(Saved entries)
......
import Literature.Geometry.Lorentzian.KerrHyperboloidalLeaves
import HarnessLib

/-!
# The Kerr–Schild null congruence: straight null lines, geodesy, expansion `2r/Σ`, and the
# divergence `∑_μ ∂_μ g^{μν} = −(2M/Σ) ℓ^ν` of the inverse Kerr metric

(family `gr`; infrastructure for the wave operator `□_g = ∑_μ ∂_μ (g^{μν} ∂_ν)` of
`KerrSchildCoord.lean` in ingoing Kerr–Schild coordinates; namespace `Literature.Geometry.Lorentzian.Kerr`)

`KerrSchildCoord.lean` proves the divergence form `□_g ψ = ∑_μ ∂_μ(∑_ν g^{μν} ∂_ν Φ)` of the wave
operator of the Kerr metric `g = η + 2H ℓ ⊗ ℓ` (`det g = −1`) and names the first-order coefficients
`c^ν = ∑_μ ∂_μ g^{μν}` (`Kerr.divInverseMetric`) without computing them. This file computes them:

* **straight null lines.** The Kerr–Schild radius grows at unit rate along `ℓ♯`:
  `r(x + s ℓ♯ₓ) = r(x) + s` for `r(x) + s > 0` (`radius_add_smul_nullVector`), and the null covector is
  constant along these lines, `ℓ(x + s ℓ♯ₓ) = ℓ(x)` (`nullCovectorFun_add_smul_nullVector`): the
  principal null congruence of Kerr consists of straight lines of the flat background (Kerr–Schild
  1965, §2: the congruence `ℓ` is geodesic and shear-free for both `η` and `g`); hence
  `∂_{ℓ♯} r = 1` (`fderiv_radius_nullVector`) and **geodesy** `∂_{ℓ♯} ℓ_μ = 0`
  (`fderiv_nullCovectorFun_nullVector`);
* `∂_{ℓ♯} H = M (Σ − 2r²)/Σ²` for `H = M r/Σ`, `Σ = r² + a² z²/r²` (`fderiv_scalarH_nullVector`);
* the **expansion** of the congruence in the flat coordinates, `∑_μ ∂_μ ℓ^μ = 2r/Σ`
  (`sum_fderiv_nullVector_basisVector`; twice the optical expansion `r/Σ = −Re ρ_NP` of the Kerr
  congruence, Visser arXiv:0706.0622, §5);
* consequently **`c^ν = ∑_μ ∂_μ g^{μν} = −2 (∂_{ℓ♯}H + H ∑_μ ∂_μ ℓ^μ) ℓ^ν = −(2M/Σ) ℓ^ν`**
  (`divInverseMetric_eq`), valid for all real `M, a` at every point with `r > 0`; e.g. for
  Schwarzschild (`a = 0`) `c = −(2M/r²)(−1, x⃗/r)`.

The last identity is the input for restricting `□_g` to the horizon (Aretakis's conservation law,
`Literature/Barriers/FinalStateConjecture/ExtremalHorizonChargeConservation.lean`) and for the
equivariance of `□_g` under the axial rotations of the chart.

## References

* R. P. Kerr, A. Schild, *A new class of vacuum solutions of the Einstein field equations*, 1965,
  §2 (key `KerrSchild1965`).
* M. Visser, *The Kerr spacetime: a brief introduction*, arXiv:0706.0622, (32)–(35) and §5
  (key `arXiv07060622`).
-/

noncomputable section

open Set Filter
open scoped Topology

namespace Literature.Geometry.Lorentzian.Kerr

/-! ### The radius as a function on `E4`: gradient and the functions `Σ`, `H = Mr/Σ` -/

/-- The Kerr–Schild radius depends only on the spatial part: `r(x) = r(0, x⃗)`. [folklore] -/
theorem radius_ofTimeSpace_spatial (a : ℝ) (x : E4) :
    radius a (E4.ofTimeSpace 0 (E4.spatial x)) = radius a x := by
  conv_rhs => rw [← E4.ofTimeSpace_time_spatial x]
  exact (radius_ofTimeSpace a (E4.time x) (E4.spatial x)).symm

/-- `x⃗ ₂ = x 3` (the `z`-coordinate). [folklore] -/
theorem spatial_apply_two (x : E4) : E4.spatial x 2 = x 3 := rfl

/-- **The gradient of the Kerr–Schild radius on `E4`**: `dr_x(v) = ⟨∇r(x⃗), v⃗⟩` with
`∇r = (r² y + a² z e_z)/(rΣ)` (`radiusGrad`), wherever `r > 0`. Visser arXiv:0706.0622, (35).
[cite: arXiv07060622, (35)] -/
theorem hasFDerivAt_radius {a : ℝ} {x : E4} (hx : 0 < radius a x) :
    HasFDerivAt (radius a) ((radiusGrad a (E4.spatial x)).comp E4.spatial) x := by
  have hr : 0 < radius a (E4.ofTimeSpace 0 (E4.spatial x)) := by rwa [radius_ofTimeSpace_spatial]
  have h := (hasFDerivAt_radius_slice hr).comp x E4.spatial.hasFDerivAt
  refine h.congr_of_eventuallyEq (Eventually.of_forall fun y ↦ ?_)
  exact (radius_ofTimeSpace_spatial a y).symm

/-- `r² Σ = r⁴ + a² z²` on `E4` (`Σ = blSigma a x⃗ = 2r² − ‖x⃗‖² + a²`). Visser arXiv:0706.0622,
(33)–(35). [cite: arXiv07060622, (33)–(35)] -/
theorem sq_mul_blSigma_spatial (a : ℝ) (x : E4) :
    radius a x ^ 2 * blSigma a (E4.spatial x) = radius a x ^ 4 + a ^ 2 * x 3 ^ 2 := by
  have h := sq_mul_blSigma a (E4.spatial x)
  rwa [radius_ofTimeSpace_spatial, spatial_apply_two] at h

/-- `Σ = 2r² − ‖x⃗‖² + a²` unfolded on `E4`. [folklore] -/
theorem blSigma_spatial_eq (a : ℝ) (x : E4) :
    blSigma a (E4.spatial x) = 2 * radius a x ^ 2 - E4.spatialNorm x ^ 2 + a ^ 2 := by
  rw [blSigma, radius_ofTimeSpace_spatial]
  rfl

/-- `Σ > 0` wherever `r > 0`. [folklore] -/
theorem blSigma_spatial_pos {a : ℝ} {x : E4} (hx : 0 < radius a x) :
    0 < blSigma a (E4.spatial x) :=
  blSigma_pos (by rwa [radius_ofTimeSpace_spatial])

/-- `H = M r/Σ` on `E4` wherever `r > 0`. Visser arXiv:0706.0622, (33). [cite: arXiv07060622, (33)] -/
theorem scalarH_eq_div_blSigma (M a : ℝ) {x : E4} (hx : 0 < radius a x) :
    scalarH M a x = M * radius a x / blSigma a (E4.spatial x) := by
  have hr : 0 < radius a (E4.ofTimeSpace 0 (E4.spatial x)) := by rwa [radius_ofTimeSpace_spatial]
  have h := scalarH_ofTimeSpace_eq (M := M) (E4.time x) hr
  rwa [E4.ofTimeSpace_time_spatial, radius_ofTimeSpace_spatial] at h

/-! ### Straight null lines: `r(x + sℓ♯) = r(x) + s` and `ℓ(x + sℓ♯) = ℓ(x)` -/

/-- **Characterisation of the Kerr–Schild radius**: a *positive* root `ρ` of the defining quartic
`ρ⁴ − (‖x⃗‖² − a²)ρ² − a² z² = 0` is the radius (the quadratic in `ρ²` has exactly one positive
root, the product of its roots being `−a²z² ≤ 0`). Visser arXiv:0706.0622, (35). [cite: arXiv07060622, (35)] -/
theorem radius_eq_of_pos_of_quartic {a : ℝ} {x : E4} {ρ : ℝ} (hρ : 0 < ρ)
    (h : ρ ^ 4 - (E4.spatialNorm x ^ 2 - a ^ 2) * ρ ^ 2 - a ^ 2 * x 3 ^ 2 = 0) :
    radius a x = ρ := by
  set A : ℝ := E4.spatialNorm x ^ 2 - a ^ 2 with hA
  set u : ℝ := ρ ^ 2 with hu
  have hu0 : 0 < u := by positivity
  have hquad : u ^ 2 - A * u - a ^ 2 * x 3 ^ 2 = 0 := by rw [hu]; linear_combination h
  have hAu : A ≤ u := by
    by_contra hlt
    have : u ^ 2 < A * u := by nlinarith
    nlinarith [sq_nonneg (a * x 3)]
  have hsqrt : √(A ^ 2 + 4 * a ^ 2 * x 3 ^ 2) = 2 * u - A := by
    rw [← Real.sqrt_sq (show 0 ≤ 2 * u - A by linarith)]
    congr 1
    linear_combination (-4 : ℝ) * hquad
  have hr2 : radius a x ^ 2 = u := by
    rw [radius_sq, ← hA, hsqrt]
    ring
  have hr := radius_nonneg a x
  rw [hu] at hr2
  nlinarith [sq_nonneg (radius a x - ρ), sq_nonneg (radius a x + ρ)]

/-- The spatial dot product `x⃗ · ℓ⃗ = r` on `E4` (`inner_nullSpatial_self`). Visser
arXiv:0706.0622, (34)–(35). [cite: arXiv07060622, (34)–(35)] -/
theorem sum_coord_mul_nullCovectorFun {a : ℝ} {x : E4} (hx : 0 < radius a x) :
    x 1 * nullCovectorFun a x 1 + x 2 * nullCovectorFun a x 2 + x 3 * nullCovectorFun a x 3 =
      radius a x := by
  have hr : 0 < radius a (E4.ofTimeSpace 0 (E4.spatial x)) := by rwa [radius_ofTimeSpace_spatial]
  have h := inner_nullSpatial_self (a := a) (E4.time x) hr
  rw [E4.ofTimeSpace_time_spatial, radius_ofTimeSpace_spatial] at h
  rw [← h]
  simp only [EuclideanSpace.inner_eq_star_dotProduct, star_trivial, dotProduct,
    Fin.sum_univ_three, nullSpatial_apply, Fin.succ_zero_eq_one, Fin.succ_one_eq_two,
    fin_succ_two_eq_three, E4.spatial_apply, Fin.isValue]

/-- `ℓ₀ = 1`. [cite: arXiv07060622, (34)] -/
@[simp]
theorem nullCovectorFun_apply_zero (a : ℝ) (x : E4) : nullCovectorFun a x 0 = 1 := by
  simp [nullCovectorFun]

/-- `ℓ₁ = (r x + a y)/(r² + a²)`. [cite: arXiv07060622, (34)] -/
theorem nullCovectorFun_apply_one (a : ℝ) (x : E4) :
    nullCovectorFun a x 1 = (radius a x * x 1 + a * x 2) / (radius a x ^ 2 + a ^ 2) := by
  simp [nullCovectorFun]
......
Work item => Copy each line in the data that holds the word "Literature".

Output for this task =>
import Literature.Geometry.Lorentzian.KerrHyperboloidalLeaves
`KerrSchildCoord.lean` in ingoing Kerr–Schild coordinates; namespace `Literature.Geometry.Lorentzian.Kerr`)
`Literature/Barriers/FinalStateConjecture/ExtremalHorizonChargeConservation.lean`) and for the
namespace Literature.Geometry.Lorentzian.Kerr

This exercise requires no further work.